**Instructions for the task:** The answer should be each line from the entries below that has the word "continuation" in it.

====== The records ======

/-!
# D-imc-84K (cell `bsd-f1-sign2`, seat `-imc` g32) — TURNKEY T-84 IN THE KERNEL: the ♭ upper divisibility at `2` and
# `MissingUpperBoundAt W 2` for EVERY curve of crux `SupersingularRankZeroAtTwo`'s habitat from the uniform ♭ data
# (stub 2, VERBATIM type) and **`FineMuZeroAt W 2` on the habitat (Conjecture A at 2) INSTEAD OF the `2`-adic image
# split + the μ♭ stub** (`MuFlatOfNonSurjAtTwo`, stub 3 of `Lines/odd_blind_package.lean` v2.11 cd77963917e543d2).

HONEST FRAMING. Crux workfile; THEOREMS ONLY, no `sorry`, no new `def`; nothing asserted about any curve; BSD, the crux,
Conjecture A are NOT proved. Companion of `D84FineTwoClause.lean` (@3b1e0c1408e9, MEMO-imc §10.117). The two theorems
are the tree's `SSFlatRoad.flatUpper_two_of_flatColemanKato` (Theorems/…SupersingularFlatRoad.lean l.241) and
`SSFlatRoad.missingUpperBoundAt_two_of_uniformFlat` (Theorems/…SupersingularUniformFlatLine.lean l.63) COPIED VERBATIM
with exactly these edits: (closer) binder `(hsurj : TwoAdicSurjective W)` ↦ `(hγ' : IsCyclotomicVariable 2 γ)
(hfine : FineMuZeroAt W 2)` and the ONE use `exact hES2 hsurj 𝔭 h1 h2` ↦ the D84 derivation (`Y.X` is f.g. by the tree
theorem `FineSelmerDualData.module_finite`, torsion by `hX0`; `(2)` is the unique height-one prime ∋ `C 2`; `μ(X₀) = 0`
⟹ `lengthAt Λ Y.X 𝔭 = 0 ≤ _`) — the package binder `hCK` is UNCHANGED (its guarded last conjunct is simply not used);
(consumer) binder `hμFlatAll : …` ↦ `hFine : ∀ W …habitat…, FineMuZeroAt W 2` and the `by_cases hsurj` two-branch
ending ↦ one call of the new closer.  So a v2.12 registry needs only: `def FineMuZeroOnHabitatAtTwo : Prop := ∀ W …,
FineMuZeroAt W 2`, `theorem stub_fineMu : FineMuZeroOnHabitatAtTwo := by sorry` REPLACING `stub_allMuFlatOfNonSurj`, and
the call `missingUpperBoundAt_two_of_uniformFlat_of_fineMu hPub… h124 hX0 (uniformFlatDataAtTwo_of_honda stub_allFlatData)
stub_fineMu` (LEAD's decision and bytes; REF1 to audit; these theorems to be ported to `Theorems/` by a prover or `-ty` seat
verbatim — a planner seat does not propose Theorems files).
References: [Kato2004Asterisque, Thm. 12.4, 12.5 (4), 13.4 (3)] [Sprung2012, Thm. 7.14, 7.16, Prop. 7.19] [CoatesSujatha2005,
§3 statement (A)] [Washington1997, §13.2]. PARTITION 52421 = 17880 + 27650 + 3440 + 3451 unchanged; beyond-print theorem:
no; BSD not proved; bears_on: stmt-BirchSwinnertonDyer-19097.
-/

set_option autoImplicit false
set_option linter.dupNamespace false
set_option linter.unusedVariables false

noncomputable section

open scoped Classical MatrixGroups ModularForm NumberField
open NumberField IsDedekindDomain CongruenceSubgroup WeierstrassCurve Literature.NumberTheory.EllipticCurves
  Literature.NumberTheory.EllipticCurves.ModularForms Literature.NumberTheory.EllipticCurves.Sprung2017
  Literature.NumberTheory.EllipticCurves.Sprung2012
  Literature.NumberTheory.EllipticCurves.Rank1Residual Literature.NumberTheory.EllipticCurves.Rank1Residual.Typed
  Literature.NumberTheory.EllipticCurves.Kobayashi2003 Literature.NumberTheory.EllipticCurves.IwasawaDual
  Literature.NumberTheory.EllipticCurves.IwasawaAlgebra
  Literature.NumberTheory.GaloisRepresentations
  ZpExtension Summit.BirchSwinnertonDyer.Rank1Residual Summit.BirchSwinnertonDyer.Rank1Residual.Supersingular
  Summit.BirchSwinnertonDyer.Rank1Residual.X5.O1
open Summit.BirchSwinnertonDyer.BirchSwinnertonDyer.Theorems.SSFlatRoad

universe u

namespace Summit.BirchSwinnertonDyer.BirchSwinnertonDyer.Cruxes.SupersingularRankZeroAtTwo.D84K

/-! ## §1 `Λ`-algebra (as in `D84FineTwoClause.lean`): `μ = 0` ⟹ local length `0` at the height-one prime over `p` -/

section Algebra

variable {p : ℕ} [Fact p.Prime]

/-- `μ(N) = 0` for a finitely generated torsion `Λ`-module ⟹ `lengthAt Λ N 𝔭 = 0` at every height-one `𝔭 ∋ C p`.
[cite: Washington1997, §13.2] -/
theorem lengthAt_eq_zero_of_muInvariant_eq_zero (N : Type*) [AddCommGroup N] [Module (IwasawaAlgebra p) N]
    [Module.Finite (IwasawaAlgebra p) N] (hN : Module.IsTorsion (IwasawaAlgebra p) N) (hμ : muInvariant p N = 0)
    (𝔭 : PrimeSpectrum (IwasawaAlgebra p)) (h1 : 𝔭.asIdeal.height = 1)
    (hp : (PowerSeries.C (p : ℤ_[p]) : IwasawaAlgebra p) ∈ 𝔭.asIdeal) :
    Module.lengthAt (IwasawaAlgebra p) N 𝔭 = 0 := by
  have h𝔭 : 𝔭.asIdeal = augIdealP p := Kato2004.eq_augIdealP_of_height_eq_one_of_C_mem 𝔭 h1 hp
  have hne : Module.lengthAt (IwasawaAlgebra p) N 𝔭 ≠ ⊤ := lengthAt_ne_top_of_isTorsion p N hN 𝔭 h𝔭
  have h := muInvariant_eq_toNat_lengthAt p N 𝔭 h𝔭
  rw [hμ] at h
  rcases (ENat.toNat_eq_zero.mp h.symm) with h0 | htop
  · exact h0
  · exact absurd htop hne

======
====== The records ======

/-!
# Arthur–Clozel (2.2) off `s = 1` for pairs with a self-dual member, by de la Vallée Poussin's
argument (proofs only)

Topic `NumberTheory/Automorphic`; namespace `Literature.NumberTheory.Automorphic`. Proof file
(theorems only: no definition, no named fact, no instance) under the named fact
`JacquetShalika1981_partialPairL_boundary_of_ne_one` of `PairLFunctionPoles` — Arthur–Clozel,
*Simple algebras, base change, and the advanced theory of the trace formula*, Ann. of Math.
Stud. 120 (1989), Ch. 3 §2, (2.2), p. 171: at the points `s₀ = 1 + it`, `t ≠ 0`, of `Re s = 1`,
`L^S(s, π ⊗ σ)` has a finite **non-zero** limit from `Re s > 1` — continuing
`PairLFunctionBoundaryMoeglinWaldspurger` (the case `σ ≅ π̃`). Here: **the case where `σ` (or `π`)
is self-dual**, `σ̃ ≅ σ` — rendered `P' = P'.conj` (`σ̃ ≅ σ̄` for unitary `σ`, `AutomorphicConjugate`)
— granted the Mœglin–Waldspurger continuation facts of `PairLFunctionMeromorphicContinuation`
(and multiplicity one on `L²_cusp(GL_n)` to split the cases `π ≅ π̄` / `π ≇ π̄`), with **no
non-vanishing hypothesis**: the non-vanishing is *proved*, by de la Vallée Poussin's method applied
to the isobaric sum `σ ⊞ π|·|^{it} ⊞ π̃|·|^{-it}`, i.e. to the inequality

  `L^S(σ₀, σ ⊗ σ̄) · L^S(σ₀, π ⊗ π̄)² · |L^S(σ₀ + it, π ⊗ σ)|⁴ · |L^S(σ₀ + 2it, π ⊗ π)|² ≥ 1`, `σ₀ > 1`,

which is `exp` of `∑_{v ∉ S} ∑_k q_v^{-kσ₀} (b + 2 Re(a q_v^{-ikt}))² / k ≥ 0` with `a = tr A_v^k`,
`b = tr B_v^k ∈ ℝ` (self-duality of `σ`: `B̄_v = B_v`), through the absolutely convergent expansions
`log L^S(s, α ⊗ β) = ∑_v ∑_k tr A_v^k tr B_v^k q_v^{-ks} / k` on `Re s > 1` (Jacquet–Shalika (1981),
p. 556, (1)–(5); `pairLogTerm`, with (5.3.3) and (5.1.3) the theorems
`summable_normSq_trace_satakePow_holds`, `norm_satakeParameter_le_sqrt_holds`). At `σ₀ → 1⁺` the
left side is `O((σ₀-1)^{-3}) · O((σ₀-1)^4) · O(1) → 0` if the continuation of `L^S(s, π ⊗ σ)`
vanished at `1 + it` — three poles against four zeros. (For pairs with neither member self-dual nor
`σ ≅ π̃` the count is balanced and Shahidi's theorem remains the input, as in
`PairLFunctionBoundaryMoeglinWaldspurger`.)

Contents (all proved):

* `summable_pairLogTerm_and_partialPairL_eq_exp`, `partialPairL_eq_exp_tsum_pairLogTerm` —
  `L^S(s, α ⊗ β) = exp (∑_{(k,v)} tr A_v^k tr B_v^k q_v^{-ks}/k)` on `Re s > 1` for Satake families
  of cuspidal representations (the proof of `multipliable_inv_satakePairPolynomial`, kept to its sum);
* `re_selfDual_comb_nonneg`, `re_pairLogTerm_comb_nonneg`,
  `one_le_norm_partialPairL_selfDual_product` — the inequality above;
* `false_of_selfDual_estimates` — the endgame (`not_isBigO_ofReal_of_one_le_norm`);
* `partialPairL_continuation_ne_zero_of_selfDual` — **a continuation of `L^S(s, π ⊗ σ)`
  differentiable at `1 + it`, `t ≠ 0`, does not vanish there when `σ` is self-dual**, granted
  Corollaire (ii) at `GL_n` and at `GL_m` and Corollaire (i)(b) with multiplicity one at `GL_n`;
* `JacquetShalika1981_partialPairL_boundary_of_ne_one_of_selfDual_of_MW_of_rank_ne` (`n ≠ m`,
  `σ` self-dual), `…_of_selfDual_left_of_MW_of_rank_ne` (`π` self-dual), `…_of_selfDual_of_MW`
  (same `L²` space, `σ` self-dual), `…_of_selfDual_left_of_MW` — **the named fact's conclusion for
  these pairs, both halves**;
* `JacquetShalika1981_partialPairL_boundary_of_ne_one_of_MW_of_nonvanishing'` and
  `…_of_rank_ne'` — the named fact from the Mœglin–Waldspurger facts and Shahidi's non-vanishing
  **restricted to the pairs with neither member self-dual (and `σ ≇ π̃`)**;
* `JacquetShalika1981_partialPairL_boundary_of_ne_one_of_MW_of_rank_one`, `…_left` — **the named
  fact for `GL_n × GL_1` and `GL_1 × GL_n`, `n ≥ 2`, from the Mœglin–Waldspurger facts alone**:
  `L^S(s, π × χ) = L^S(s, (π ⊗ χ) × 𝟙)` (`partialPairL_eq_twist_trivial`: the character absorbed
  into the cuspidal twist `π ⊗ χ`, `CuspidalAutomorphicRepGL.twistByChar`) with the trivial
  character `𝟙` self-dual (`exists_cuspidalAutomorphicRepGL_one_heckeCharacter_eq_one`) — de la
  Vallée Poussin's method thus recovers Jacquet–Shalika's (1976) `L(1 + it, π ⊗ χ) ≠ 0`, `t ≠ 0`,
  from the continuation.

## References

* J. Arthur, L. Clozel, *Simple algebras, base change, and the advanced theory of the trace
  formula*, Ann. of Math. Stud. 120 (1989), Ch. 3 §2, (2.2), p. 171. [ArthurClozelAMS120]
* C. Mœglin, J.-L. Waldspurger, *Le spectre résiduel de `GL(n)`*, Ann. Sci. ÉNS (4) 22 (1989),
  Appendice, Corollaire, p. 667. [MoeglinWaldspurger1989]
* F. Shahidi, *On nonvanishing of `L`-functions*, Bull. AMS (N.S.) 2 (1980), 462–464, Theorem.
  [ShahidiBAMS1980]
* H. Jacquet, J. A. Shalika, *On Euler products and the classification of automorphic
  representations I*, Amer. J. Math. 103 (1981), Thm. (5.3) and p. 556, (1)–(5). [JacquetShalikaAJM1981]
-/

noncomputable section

======

**Exercise response:**
— granted the Mœglin–Waldspurger continuation facts of `PairLFunctionMeromorphicContinuation`
left side is `O((σ₀-1)^{-3}) · O((σ₀-1)^4) · O(1) → 0` if the continuation of `L^S(s, π ⊗ σ)`
* `partialPairL_continuation_ne_zero_of_selfDual` — **a continuation of `L^S(s, π ⊗ σ)`
  from the continuation.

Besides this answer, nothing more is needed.